Tips for better activation funnel results

  • Connect PostHog for the deepest analysis. PostHog tracks in-product events, session recordings, and user paths that GA4 does not capture at the same level of detail. When connected, the diagnostic can trace individual onboarding steps, detect looping patterns, and cross-reference activation events against other engagement signals.
  • Define what "activated" means for this product. "Sent their first message," "created their first project," or "completed their first purchase" are activation events. Specifying this upfront prevents the diagnostic from guessing, and enables the tracking validation check to cross-reference the right events.
  • Include the onboarding steps if they're custom.

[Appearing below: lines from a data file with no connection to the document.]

import Summits.AtomisticToContinuum.HydrodynamicLimit.Theorems.LambertianContactSwapLambertianEulerWindowRestart
import Summits.AtomisticToContinuum.HydrodynamicLimit.Theorems.LambertianContactSwapLambertianEulerRestartEntropyInequality
import HarnessLib

/-!
# The window entropy inequality with restart for the Lambertian gas (step ENT of the entropy route to the hearts P3Λ/P4Λ; line `Sketch`, crux stmt-11854)

Support file (`--supports stmt-AtomisticToContinuum-11854`).  The two halves landed by lead c6 — the restart of bounded window
functionals (`…WindowRestart.integral_window_restart`, p135943) and the entropy inequality across the shared noise factor
(`…RestartEntropyInequality.integral_prod_noise_ge`, p135760) — assembled into the single statement a prover of the hearts consumes
(`window_entropyInequality_restart`): for `0 < σ < 1/2`, a probability law `P ≪ liouville` (the local Gibbs data `λ_N`), ANY
probability reference `R` on configurations (the local Gibbs reference `ψ_s`), a bounded jointly measurable time-dependent observable
`G` (a CLAMPED current), `s, h ≥ 0` and a rate `β > 0`, with `μ_s` the law of `Λ_s` under `P ⊗ γ^ℕ` and `KL(μ_s ‖ R) < ∞`:
`−E_{P⊗γ^ℕ}[∫_s^{s+h} G(r, Λ_r) dr] ≤ β⁻¹ (KL(μ_s ‖ R) + log E_{R⊗γ^ℕ}[exp(−β ∫_0^h G(s+r, Λ_r) dr)])`.
With `β = γ₀/h` the entropy is paid in the hearts' currency `(h/γ₀)·H_N(s)`; what remains for P3Λ/P4Λ is the exponential moment, at the
fixed rate `γ₀`, of the window time-average of the clamped current along `Λ` started from `R = ψ_s` with fresh noise (KCW-Λ / CCW-Λ,
research; `Cruxes/LambertianEuler/Lines/Sketch.md` §c6.3).  Lead prover-line-stmt-AtomisticToContinuum-11854-c6-0, 2026-08-17.
-/

noncomputable section

namespace Summit.AtomisticToContinuum.HydrodynamicLimit.Theorems.LambertianContactSwapLambertianEulerWindowEntropyInequality

open scoped BigOperators Topology ENNReal
open MeasureTheory ProbabilityTheory Filter Set InformationTheory
open Literature.MathematicalPhysics.KineticTheory
open Literature.Analysis.FluidPDE Literature.Analysis.FluidPDE.Alexander
open Summit.AtomisticToContinuum.HydrodynamicLimit.Theorems.LambertianContactSwapLambertianEulerWindowRestart
open Summit.AtomisticToContinuum.HydrodynamicLimit.Theorems.LambertianContactSwapLambertianEulerRestartEntropyInequality

/-- **The window entropy inequality with restart** (registered sub-goal `window_entropyInequality_restart` of stmt-11854):
`−E_{P⊗γ^ℕ}[∫_s^{s+h} G(r, Λ_r) dr] ≤ β⁻¹ (KL(μ_s ‖ R) + log ∫ exp(−β ∫_0^h G(s+r, Λ_r(q)) dr) d(R⊗γ^ℕ)(q))`, `μ_s = (P⊗γ^ℕ)∘Λ_s⁻¹`,
for bounded jointly measurable `G`, `P ≪ liouville` and `R` probability laws, `KL(μ_s ‖ R) < ∞`, `s, h ≥ 0`, `β > 0`.
Proof: `integral_window_restart` (p135943) then `integral_prod_noise_ge` (p135760) at `μ = μ_s`; the window functional
`q ↦ ∫_0^h G(s+r, Λ_r q) dr` is measurable (`StronglyMeasurable.integral_prod_right'` on the jointly measurable integrand, p128074) and
bounded by `B h`, so it and `exp(−β ·)` of it are integrable on the probability spaces. [cite: KipnisLandim1999, Appendix 1 §8] -/
theorem window_entropyInequality_restart : ∀ {σ : ℝ}, 0 < σ → σ < 2⁻¹ → ∀ (N : ℕ)
    (P R : Measure (Config (N + 1) (Fin 3) T3)) [IsProbabilityMeasure P] [IsProbabilityMeasure R],
    P ≪ liouville (Torus.geometry (Fin 3)) (N + 1) (hsDiameter σ N) →
    ∀ (G : ℝ × Config (N + 1) (Fin 3) T3 → ℝ), Measurable G → ∀ B : ℝ, (∀ x, |G x| ≤ B) →
    ∀ (s h β : ℝ), 0 ≤ s → 0 ≤ h → 0 < β →
    klDiv (((P.prod (lambertNoise (Fin 3))).map
        (fun p => lambertFlow (Torus.geometry (Fin 3)) (hsDiameter σ N) p.2 p.1 s))) R ≠ ⊤ →
    -(∫ p, (∫ r in s..(s + h), G (r, lambertFlow (Torus.geometry (Fin 3)) (hsDiameter σ N) p.2 p.1 r))
        ∂((P.prod (lambertNoise (Fin 3))))) ≤
      β⁻¹ * ((klDiv (((P.prod (lambertNoise (Fin 3))).map
          (fun p => lambertFlow (Torus.geometry (Fin 3)) (hsDiameter σ N) p.2 p.1 s))) R).toReal +
        Real.log (∫ q, Real.exp (-(β * ∫ r in (0 : ℝ)..h,
            G (s + r, lambertFlow (Torus.geometry (Fin 3)) (hsDiameter σ N) q.2 q.1 r)))
          ∂(R.prod (lambertNoise (Fin 3))))) := by
  intro σ hσ hσ' N P R _ _ hP G hG B hB s h β hs hh hβ hfin
  rw [integral_window_restart hσ hσ' N P hP G hG B hB s h hs hh]
  -- the restarted law and the window functional
  have hmeasΛ : ∀ t : ℝ, Measurable fun p : Config (N + 1) (Fin 3) T3 × (ℕ → V3) =>
      lambertFlow (Torus.geometry (Fin 3)) (hsDiameter σ N) p.2 p.1 t :=
    fun t => measurable_lambertFlow_hsDiameter hσ.le hσ' N t
  haveI : IsProbabilityMeasure (((P.prod (lambertNoise (Fin 3))).map
      (fun p => lambertFlow (Torus.geometry (Fin 3)) (hsDiameter σ N) p.2 p.1 s))) :=
    Measure.isProbabilityMeasure_map (hmeasΛ s).aemeasurable
  have hΛu := LambertianContactSwapLambertianEulerJointMeasurable.measurable_lambertFlow_uncurry_torus hσ.le hσ' N
  -- joint measurability of the integrand and strong measurability of the window functional
  have hm : Measurable fun q : (Config (N + 1) (Fin 3) T3 × (ℕ → V3)) × ℝ =>
      G (s + q.2, lambertFlow (Torus.geometry (Fin 3)) (hsDiameter σ N) q.1.2 q.1.1 q.2) :=
    hG.comp ((measurable_const.add measurable_snd).prodMk hΛu)
  have hFsm : StronglyMeasurable fun q : Config (N + 1) (Fin 3) T3 × (ℕ → V3) =>
      ∫ r in (0 : ℝ)..h, G (s + r, lambertFlow (Torus.geometry (Fin 3)) (hsDiameter σ N) q.2 q.1 r) := by
    simp only [intervalIntegral.integral_of_le hh]
    exact hm.stronglyMeasurable.integral_prod_right' (ν := volume.restrict (Ioc 0 h))
  -- the window functional is bounded by `B h`
  have hFbd : ∀ q : Config (N + 1) (Fin 3) T3 × (ℕ → V3),
      ‖∫ r in (0 : ℝ)..h, G (s + r, lambertFlow (Torus.geometry (Fin 3)) (hsDiameter σ N) q.2 q.1 r)‖ ≤ B * h := by
    intro q
    have h1 := intervalIntegral.norm_integral_le_of_norm_le_const (a := (0 : ℝ)) (b := h) (C := B)
      (f := fun r => G (s + r, lambertFlow (Torus.geometry (Fin 3)) (hsDiameter σ N) q.2 q.1 r))
      (fun r _ => by rw [Real.norm_eq_abs]; exact hB _)
    simpa only [sub_zero, abs_of_nonneg hh] using h1
  have hF : Integrable (fun q : Config (N + 1) (Fin 3) T3 × (ℕ → V3) =>
      ∫ r in (0 : ℝ)..h, G (s + r, lambertFlow (Torus.geometry (Fin 3)) (hsDiameter σ N) q.2 q.1 r))
      ((((P.prod (lambertNoise (Fin 3))).map
        (fun p => lambertFlow (Torus.geometry (Fin 3)) (hsDiameter σ N) p.2 p.1 s))).prod (lambertNoise (Fin 3))) :=
    (integrable_const (B * h)).mono' hFsm.aestronglyMeasurable (ae_of_all _ hFbd)
  have hexp : Integrable (fun q : Config (N + 1) (Fin 3) T3 × (ℕ → V3) =>
      Real.exp (-(β * ∫ r in (0 : ℝ)..h, G (s + r, lambertFlow (Torus.geometry (Fin 3)) (hsDiameter σ N) q.2 q.1 r))))
      (R.prod (lambertNoise (Fin 3))) := by
    refine (integrable_const (Real.exp (β * (B * h)))).mono'
      (Real.measurable_exp.comp_aemeasurable ((hFsm.measurable.const_mul β).neg.aemeasurable)).aestronglyMeasurable
      (ae_of_all _ fun q => ?_)
    rw [Real.norm_eq_abs, abs_of_pos (Real.exp_pos _), Real.exp_le_exp]
    have h1 := hFbd q
    rw [Real.norm_eq_abs] at h1
    have h2 := (abs_le.1 h1).1
    nlinarith [hβ, h2]
  exact integral_prod_noise_ge _ R (lambertNoise (Fin 3)) hfin hβ hF hexp

end Summit.AtomisticToContinuum.HydrodynamicLimit.Theorems.LambertianContactSwapLambertianEulerWindowEntropyInequality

Products with multi-step onboarding flows benefit most from listing the intended sequence. The analysis can then compare the designed flow against the actual user path and flag steps where behavior diverges from the intended journey.
  • Mention recent changes to the onboarding flow. "We added a survey step last month" or "We shortened the onboarding from 5 steps to 3 in February" gives the analysis context for interpreting shifts in the data. Without it, the diagnostic surfaces the pattern but cannot connect it to a specific change.
  • Run it after each onboarding iteration. Every change to the onboarding flow shifts the funnel. Running the diagnostic after each iteration creates a feedback loop: change, measure, adjust. Over time, the team builds a dataset of what moves the activation rate and what does not.